Detection of IGA anti-OKT3 antibodies in OKT3-treated transplant recipients.

Abstract

Murine OKT3 monoclonal antibodies function as an immunosuppressant drug for organ transplant recipients. A contraindication to retreatment may develop, however, because a high proportion of OKT3-treated patients form anti-OKT3 antibodies. Previous data have shown that only antiidiotypic IgG antibodies can negate the beneficial effect of the drug. Eighty-two OKT3-treated transplanted patients were tested by ELISA for IgG, IgK and IgA anti-OKT3 antibodies and compared with 200 controls. The anti-OKT3 antibody-positive sera were screened additionally by flow cytometry for the presence of antiidiotypic activity by measuring Ortho OKT3-FITC activity on a CD3-positive cell line, Jurkat, before and after incubation with serial dilutions of patient and control sera. Forty-four of 82 patients developed antibodies to OKT3, 20 manifested IgG, 20 produced both IgG and IgA, and 4 IgA only.

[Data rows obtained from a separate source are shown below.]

/-- **`PencilRigidity` closes WITHOUT any diagonal binder** once the existence leg carries the cover clause. -/
theorem closes_without_diag (hSR : ShellRigidity) (hNP : NPointIsotropy) (hKB : CurvatureKernelBound)
    (hWHLC : open Literature.MathematicalPhysics.QuantumLattice Literature.MathematicalPhysics.AQFT Literature.MathematicalPhysics.QuantumFieldTheory in let E := EuclideanSpace ℝ (Fin 4); ∀ (G : Type) [Group G] [TopologicalSpace G] [IsTopologicalGroup G] [CompactSpace G], IsCompactSimpleLieGroup G → letI : MeasurableSpace G := borel G; haveI : BorelSpace G := ⟨rfl⟩; ∃ (r : LatticeRep G) (sch : SpeciesScheme (YMSpecies G)) (S : LabelledSchwingerFamily (YMSpecies G) (E)), sch.HasWeakCouplingLimit ∧ (∀ (n : ℕ), n ≠ 0 → ∀ (f : Fin n → SchwartzMap (E) ℝ) (F : SchwartzMap (Fin n → E) ℂ), IsTensorOf F (fun i => ofRealTest (f i)) → IsOffDiagonal F → Filter.Tendsto (fun k : ℕ => ((tiltedLatticeSchwinger r.ρ sch (fun s => s.F) k n (fun _ => r.curvature) f : ℝ) : ℂ)) Filter.atTop (nhds (S n (fun _ => r.curvature) F))) ∧ (∀ (n : ℕ) (k : Fin n → YMSpecies G), (∃ i, k i ≠ r.curvature) → ∀ F : SchwartzMap (Fin n → E) ℂ, S n k F = 0) ∧ (S.IsNormalized ∧ S.IsHermitian ∧ S.HasLinearGrowth ∧ S.IsReflectionPositive ∧ S.IsSymmetric ∧ S.HasClusterProperty ∧ (∀ (n : ℕ) (k : Fin n → YMSpecies G) (a : E) (F : SchwartzMap (Fin n → E) ℂ), IsOffDiagonal F → S n k (translateMulti a F) = S n k F) ∧ (∀ (n : ℕ) (k : Fin n → YMSpecies G) (R : E ≃ₗᵢ[ℝ] E), LinearMap.det (R.toLinearEquiv : E →ₗ[ℝ] E) = 1 → (∀ i : Fin 4, ∃ j : Fin 4, R (EuclideanSpace.single i 1) = EuclideanSpace.single j 1 ∨ R (EuclideanSpace.single i 1) = -EuclideanSpace.single j 1) → ∀ F : SchwartzMap (Fin n → E) ℂ, IsOffDiagonal F → S n k (linActMulti R F) = S n k F)) ∧ (∀ (n : ℕ), n ≠ 0 → ∀ (σ : Fin n → YMSpecies G) (f : Fin n → SchwartzMap (E) ℝ) (F : SchwartzMap (Fin n → E) ℂ), IsTensorOf F (fun i => ofRealTest (f i)) → IsOffDiagonal F → Filter.Tendsto (fun k : ℕ => ((latticeSchwinger r.ρ sch (fun s => s.F) k n σ f : ℝ) : ℂ)) Filter.atTop (nhds (S n σ F))) ∧ (∃ (F₁ G₁ : SchwartzMap (Fin 1 → E) ℂ) (H₁ : SchwartzMap (Fin (1 + 1) → E) ℂ), IsTimeOrdered F₁ ∧ IsTimeOrdered G₁ ∧ IsAppendTensorOf H₁ (osAdjoint F₁) G₁ ∧ S (1 + 1) (fun _ => r.curvature) H₁ ≠ S 1 (fun _ => r.curvature) (osAdjoint F₁) * S 1 (fun _ => r.curvature) G₁) ∧ (∃ (f g h : SchwartzMap (E) ℂ) (Ffgh : SchwartzMap (Fin 3 → E) ℂ) (Fgh Ffh Ffg : SchwartzMap (Fin 2 → E) ℂ) (Ff Fg Fh : SchwartzMap (Fin 1 → E) ℂ), IsTensorOf Ffgh ![f, g, h] ∧ IsOffDiagonal Ffgh ∧ IsTensorOf Fgh ![g, h] ∧ IsTensorOf Ffh ![f, h] ∧ IsTensorOf Ffg ![f, g] ∧ IsTensorOf Ff ![f] ∧ IsTensorOf Fg ![g] ∧ IsTensorOf Fh ![h] ∧ S 3 (fun _ => r.curvature) Ffgh - S 1 (fun _ => r.curvature) Ff * S 2 (fun _ => r.curvature) Fgh - S 1 (fun _ => r.curvature) Fg * S 2 (fun _ => r.curvature) Ffh - S 1 (fun _ => r.curvature) Fh * S 2 (fun _ => r.curvature) Ffg + 2 * (S 1 (fun _ => r.curvature) Ff * S 1 (fun _ => r.curvature) Fg * S 1 (fun _ => r.curvature) Fh) ≠ 0) ∧ (∃ Δ : ℝ, 0 < Δ ∧ S.HasMassGap Δ ∧ HasLatticeMassGap r sch Δ))
    (hCC : CurvatureChannel) (hKT : KernelTransfer) (hPE : PlanarToEuclidean) : YangMills :=
  closes_restated hSR hNP hKB restatedSlice_holds hWHLC hCC hKT hPE
import Literature.Computability.MetaComplexity.PolynomialModmCorrelation
import Literature.Computability.MetaComplexity.RazborovSmolenskyPoly
import Literature.Computability.MetaComplexity.SmolenskyCorrelation
import HarnessLib

/-!
# Guessing and eliminating `|x| mod 3` with few low-degree `𝔽₂`-polynomial bits
# (Watts–Kothari–Schaeffer–Tal 2019, Lemma 36, polynomial form with exponential error)

The two-sided, sharp-threshold corollary of the Viola–Wigderson exponential-sum bound
(`PolynomialModmCorrelation.lean`, `violaWigderson_cube_sum_bound` / `_exp_bound`): if
`g_1, …, g_w : {0,1}ⁿ → 𝔽₂` are polynomial functions of degree `≤ d`
(`g_j ∈ Smolensky.lowDeg (ZMod 2) n d`) and `dec` is ANY decoder of the `w` bits into a residue, then

* `abs_card_modThree_guess_sub_le` — the number of inputs with `dec(g(x)) ≡ |x| (mod 3)` is
  `2ⁿ/3 ± 2^w (1 + 2ⁿ·exp(−(3/2)·n/4^(wd+1)))/3` (guessing the residue succeeds with probability
  `1/3 ± o(1)` at fixed `w, d`);
* `card_modThree_eliminate_le` — consequently `dec(g(x)) ≢ |x| (mod 3)` ("eliminating a residue")
  holds on at most `(2/3)·2ⁿ + 2^w(1 + 2ⁿ·exp(−(3/2)·n/4^(wd+1)))/3` inputs: the constant eliminator
  is optimal up to the error term, and exact degree-`d` eliminators exist only for `n = O_w(4^{wd})`.

* `card_modThree_guess_circuit_le`, `card_modThree_eliminate_circuit_le` — the same for `w` circuits
  over `accBasis 2 = {¬, ∧, ∨, MOD₂}` (`AC⁰[2]`) of `acDepth ≤ h`, via the tree's multi-output
  Razborov–Smolensky approximation (`Smolensky.razborov_smolensky_multi`, degree `ℓ^h` off an
  exceptional set of size `≤ (Σ size)·2ⁿ/2^ℓ`); HONEST SCOPE: non-trivial only for size
  `2^{o((log n)^{1/h})}` (the `log n`-degree barrier of the exponential-sum method, Viola–Wigderson
  §1.2.1) — polynomial-size `AC⁰[2]` needs the random self-reduction of WKST Lemmas 35–36 over trits,
  which is not formalised here (and does not transfer to the uniform Boolean cube).

This is the polynomial-level, bit-input form (with an exponentially small error, meaningful in the
regime `w·d ≲ log₄ n`) of Watts–Kothari–Schaeffer–Tal 2019, Lemma 36: "an `AC⁰[2]/rpoly` circuit of depth `d`
and size at most `exp(n^{1/(10d)})` solves 3 Output Mod 3 on a uniform distribution with probability
at most `1/3 + n^{−Ω(1)}`" and of its two-sided Corollary 37 "for all `i ∈ {0,1,2}`:
`1/3 − n^{−Ω(1)} ≤ Pr_x[C(x) − |x| ≡ i (mod 3)] ≤ 1/3 + n^{−Ω(1)}`" (there: trit inputs, via the random
self-reduction of Lemma 35 and Smolensky's bound). The Smolensky-type dimension count of the tree (`SmolenskyCorrelation.lean`,
`Smolensky.modq_agreement_le`: agreement `≤ 2ⁿ⁻¹ + D·C(n,n/2)`) gives only the one-sided `1/2 + o(1)`
and cannot exclude exact eliminators; the present bound is two-sided because the characters of
`ℤ/3` are equidistributed against EVERY low-degree sign pattern.

Proof (as in Viola–Wigderson §2.3 / Grewal–Kumar 2024 Cor. 5.29's use of the characters of `ℤ/3`):
`[a ≡ s (3)] = (1 + ω^{s+2a} + ω^{2(s+2a)})/3` with `ω = e^{2πi/3}`; decompose over the `2^w`
values `v` of `g(x)`; `[g(x) = v] = (1 − (−1)^{Π_j (g_j(x)+v_j+1)})/2` with
`Π_j (g_j + v_j + 1)` of degree `≤ wd` (Smolensky 1987, Lemma 1); apply the Viola–Wigderson bound with
`ζ ∈ {ω, ω²}`, for which `Re ζ^(2^D) = −1/2`. Everything is proved; no named facts.

## References

* A. Bene Watts, R. Kothari, L. Schaeffer, A. Tal, *Exponential separation between shallow quantum
  circuits and unbounded fan-in shallow classical circuits*, STOC 2019, arXiv:1906.08890, Problem 9,
  Lemmas 35–36 and Corollary 37 [WattsEtAl2019].
* E. Viola, A. Wigderson, *Norms, XOR lemmas, and lower bounds for polynomials and protocols*,
  Theory of Computing 4 (2008), 137–168, Thm. 2.9 [ViolaWigderson2008].
* R. Smolensky, *Algebraic methods in the theory of lower bounds for Boolean circuit complexity*,
  STOC 1987, Lemma 1 [Smolensky1987].
-/

noncomputable section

We never detected IgM anti-OKT3. Of the 44 anti-OKT3-positive patient sera, 25 showed antiidiotypic specificity. Two IgG/IgA anti-OKT3-positive patient sera were IgG-depleted by Protein G. Both continued to exhibit antiidiotypic IgA activity. IgA anti-OKT3 was associated with low serum OKT3 levels and lack of ability of OKT3 to lower total CD3 cell numbers to therapeutic levels. This is the first report of IgA anti-OKT3 antibody in transplant recipients. Isotype IgA anti-OKT3 was observed in 54% of the patients whose sera tested positive for anti-OM by ELISA. The IgG/ IgA anti-OKT3-positive patient sera tested continued to exhibit antiidiotypic OKT3 reactivity when depleted of IgG. We urge that OKT3-treated patients be monitored routinely for IgA anti-OKT3 antibodies to avoid the expense and potential complications of retreatment with this drug in sensitized patients.